=== The task ===
Search the records for the string "sdCellAnyZ", and show each line where it appears.

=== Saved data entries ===
import Summits.HubbardSuperconductivity.HubbardSuperconductivity.Theorems.AnisotropyChordTransferFibre3FinXDEvalW

/-!
# Route `AnisotropyChord` / H0 rotor rung: FIN per-`L` SIDE-CONDITION cell facts, `L = 18` (GM₃ cells 120–122)

Kernel facts `sdCellAnyZ 18 (49/50) 20 la lb (c, bn, aD) = true` (regime clause `mHole ≥ 0 ∧ facMI·η·(aD + b/(2+cos θ)) < c` on the cell, or vacuity), g5's `xbEval` objects, `decide +kernel`.
Prover seat `hubbard-h0-rotor-p3` g7; helper for piece A = stmt-HubbardSuperconductivity-23918 of rung 19089 (`--supports`, helper class).
WHAT THIS IS NOT: nothing here proves superconductivity in the Hubbard model (rotor TARGET as worded stays FALSE, g15 verdict); kernel facts /
assembly for ONE conditional reduction at one `L`.
-/

set_option linter.dupNamespace false
set_option autoImplicit false

namespace Summit.HubbardSuperconductivity.HubbardSuperconductivity.Theorems.AnisotropyChord.Transfer.Fibre3

namespace FinXD

/-- side-condition cell `[3295319463060532, 3377702449637046]` of `L = 18` (`cert`). [folklore] -/
theorem sd18_120 : sdCellAnyZ 18 (49/50 : ℚ) 20 3295319463060532 3377702449637046 ((11/20 : ℚ), (19 : ℕ), (2/25 : ℚ)) = true := by (rw [← sdCellAnyZW_eq]; decide +kernel)

/-- side-condition cell `[3377702449637046, 3462145010877973]` of `L = 18` (`cert`). [folklore] -/
theorem sd18_121 : sdCellAnyZ 18 (49/50 : ℚ) 20 3377702449637046 3462145010877973 ((11/20 : ℚ), (19 : ℕ), (2/25 : ℚ)) = true := by (rw [← sdCellAnyZW_eq]; decide +kernel)

/-- side-condition cell `[3462145010877973, 3548698636149923]` of `L = 18` (`cert`). [folklore] -/
theorem sd18_122 : sdCellAnyZ 18 (49/50 : ℚ) 20 3462145010877973 3548698636149923 ((11/20 : ℚ), (19 : ℕ), (2/25 : ℚ)) = true := by (rw [← sdCellAnyZW_eq]; decide +kernel)

end FinXD

end Summit.HubbardSuperconductivity.HubbardSuperconductivity.Theorems.AnisotropyChord.Transfer.Fibre3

=== Response to the exercise ===
Kernel facts `sdCellAnyZ 18 (49/50) 20 la lb (c, bn, aD) = true` (regime clause `mHole ≥ 0 ∧ facMI·η·(aD + b/(2+cos θ)) < c` on the cell, or vacuity), g5's `xbEval` objects, `decide +kernel`.
theorem sd18_120 : sdCellAnyZ 18 (49/50 : ℚ) 20 3295319463060532 3377702449637046 ((11/20 : ℚ), (19 : ℕ), (2/25 : ℚ)) = true := by (rw [← sdCellAnyZW_eq]; decide +kernel)
theorem sd18_121 : sdCellAnyZ 18 (49/50 : ℚ) 20 3377702449637046 3462145010877973 ((11/20 : ℚ), (19 : ℕ), (2/25 : ℚ)) = true := by (rw [← sdCellAnyZW_eq]; decide +kernel)
theorem sd18_122 : sdCellAnyZ 18 (49/50 : ℚ) 20 3462145010877973 3548698636149923 ((11/20 : ℚ), (19 : ℕ), (2/25 : ℚ)) = true := by (rw [← sdCellAnyZW_eq]; decide +kernel)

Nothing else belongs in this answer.